/-! ### Pointwise bound on the torus near the band bottom -/

/-- **Pointwise bound near the band bottom.** For `β ≥ 200`, `|h| ≤ 10⁻³`, `μ ∈ [−4, −197/50]` and all `θ`:
`n(θ) ≤ 1/2000 + 2·χ(θ₁)χ(θ₂)` with `χ(θ) = 1{1 − cos θ < 3/50}`. If `a + b ≥ 3/50` (`a = 1 − cos θ₁`,
`b = 1 − cos θ₂`) then `ξ = 2(a+b) − 4 − μ ≥ max(3/50, a + b) > 0`, `D = 8h²(a − b)² ≤ 8h²ξ²`, so
`n ≤ 2e^{−βξ} + D/(2ξ²) ≤ 2e^{−12} + 4h² ≤ 2/4096 + 4·10⁻⁶ ≤ 1/2000` (`e ≥ 2`); otherwise `a, b < 3/50`,
`χ(θ₁) = χ(θ₂) = 1` and `n ≤ 2`. [folklore] -/
theorem fdb_bdgDensity_pointwise {β h μ : ℝ} (hβ : 200 ≤ β) (hh : |h| ≤ 1 / 1000)
    (hμ : μ ∈ Set.Icc (-4 : ℝ) (-(197 / 50))) (θ₁ θ₂ : ℝ) :
    (1 - (if (-2 * (Real.cos θ₁ + Real.cos θ₂) - μ) ^ 2 + (2 * Real.sqrt 2 * h * (Real.cos θ₁ - Real.cos θ₂)) ^ 2 = 0 then (0:ℝ) else (-2 * (Real.cos θ₁ + Real.cos θ₂) - μ) / Real.sqrt ((-2 * (Real.cos θ₁ + Real.cos θ₂) - μ) ^ 2 + (2 * Real.sqrt 2 * h * (Real.cos θ₁ - Real.cos θ₂)) ^ 2) * Real.tanh (β * Real.sqrt ((-2 * (Real.cos θ₁ + Real.cos θ₂) - μ) ^ 2 + (2 * Real.sqrt 2 * h * (Real.cos θ₁ - Real.cos θ₂)) ^ 2) / 2))) ≤
      1 / 2000 + 2 * (if 1 - Real.cos θ₁ < 3 / 50 then (1:ℝ) else 0) * (if 1 - Real.cos θ₂ < 3 / 50 then (1:ℝ) else 0) := by
  have hβ0 : 0 < β := by linarith
  have hsq2 : Real.sqrt 2 ^ 2 = 2 := Real.sq_sqrt (by norm_num)
  have hc1 := Real.cos_le_one θ₁
  have hc2 := Real.cos_le_one θ₂
  generalize hd_def : (2 * Real.sqrt 2 * h * (Real.cos θ₁ - Real.cos θ₂)) ^ 2 = d
  generalize hz : -2 * (Real.cos θ₁ + Real.cos θ₂) - μ = z
  have hd : 0 ≤ d := by rw [← hd_def]; positivity
  have hd8 : d = 8 * h ^ 2 * (Real.cos θ₁ - Real.cos θ₂) ^ 2 := by
    rw [← hd_def, mul_pow, mul_pow, mul_pow, hsq2]; ring
  by_cases hab : 3 / 50 ≤ (1 - Real.cos θ₁) + (1 - Real.cos θ₂)
  · -- main region: `ξ = z ≥ max(3/50, a + b)`
    have hz1 : 3 / 50 ≤ z := by linarith [hμ.2]
    have hz2 : (1 - Real.cos θ₁) + (1 - Real.cos θ₂) ≤ z := by linarith [hμ.2]
    have hzpos : 0 < z := by linarith
    have hmain := fdb_bdgDensity_le_of_pos hβ0 hzpos hd
    -- `e^{-βz} ≤ e^{-12} ≤ 2^{-12}`
    have h4096 : (4096:ℝ) ≤ Real.exp 12 := by
      have h1 : (2:ℝ) ≤ Real.exp 1 := by linarith [Real.add_one_le_exp (1:ℝ)]
      have h3 : Real.exp 1 ^ 12 = Real.exp 12 := by rw [← Real.exp_nat_mul]; norm_num
      calc (4096:ℝ) = 2 ^ 12 := by norm_num
        _ ≤ Real.exp 1 ^ 12 := pow_le_pow_left₀ (by norm_num) h1 12
        _ = Real.exp 12 := h3
    have hexp : Real.exp (-(β * z)) ≤ 1 / 4096 := by
      have h12 : Real.exp (-(β * z)) ≤ Real.exp (-12) := Real.exp_le_exp.2 (by nlinarith)
      refine h12.trans ?_
      rw [Real.exp_neg, one_div]
      exact inv_anti₀ (by norm_num) h4096
    -- `D/(2ξ²) ≤ 4h² ≤ 4·10⁻⁶`
    have hcz : |Real.cos θ₁ - Real.cos θ₂| ≤ z := by
      rw [abs_le]; constructor <;> linarith
    have hΔ : (Real.cos θ₁ - Real.cos θ₂) ^ 2 ≤ z ^ 2 := by
      rw [← sq_abs (Real.cos θ₁ - Real.cos θ₂)]
      exact pow_le_pow_left₀ (abs_nonneg _) hcz 2
    have hfrac : d / (2 * z ^ 2) ≤ 4 * h ^ 2 := by
      rw [div_le_iff₀ (by positivity), hd8]
      nlinarith [mul_le_mul_of_nonneg_left hΔ (sq_nonneg h)]
    have hh2 : h ^ 2 ≤ (1 / 1000) ^ 2 := by
      rw [← sq_abs h]; exact pow_le_pow_left₀ (abs_nonneg h) hh 2
    have hprod : 0 ≤ 2 * (if 1 - Real.cos θ₁ < 3 / 50 then (1:ℝ) else 0) * (if 1 - Real.cos θ₂ < 3 / 50 then (1:ℝ) else 0) := by
      positivity
    linarith
  · -- corner region: both `a, b < 3/50`
    rw [not_le] at hab
    have ha : 1 - Real.cos θ₁ < 3 / 50 := by linarith
    have hb : 1 - Real.cos θ₂ < 3 / 50 := by linarith
    rw [if_pos ha, if_pos hb]
    have := fdb_bdgDensity_le_two β z d hd
    linarith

Problem description =>
Send back the lines of the records word for word, from the very first through the line containing "8h²(a − b)²".

Answer section =>
/-! ### Pointwise bound on the torus near the band bottom -/

/-- **Pointwise bound near the band bottom.** For `β ≥ 200`, `|h| ≤ 10⁻³`, `μ ∈ [−4, −197/50]` and all `θ`:
`n(θ) ≤ 1/2000 + 2·χ(θ₁)χ(θ₂)` with `χ(θ) = 1{1 − cos θ < 3/50}`. If `a + b ≥ 3/50` (`a = 1 − cos θ₁`,
`b = 1 − cos θ₂`) then `ξ = 2(a+b) − 4 − μ ≥ max(3/50, a + b) > 0`, `D = 8h²(a − b)² ≤ 8h²ξ²`, so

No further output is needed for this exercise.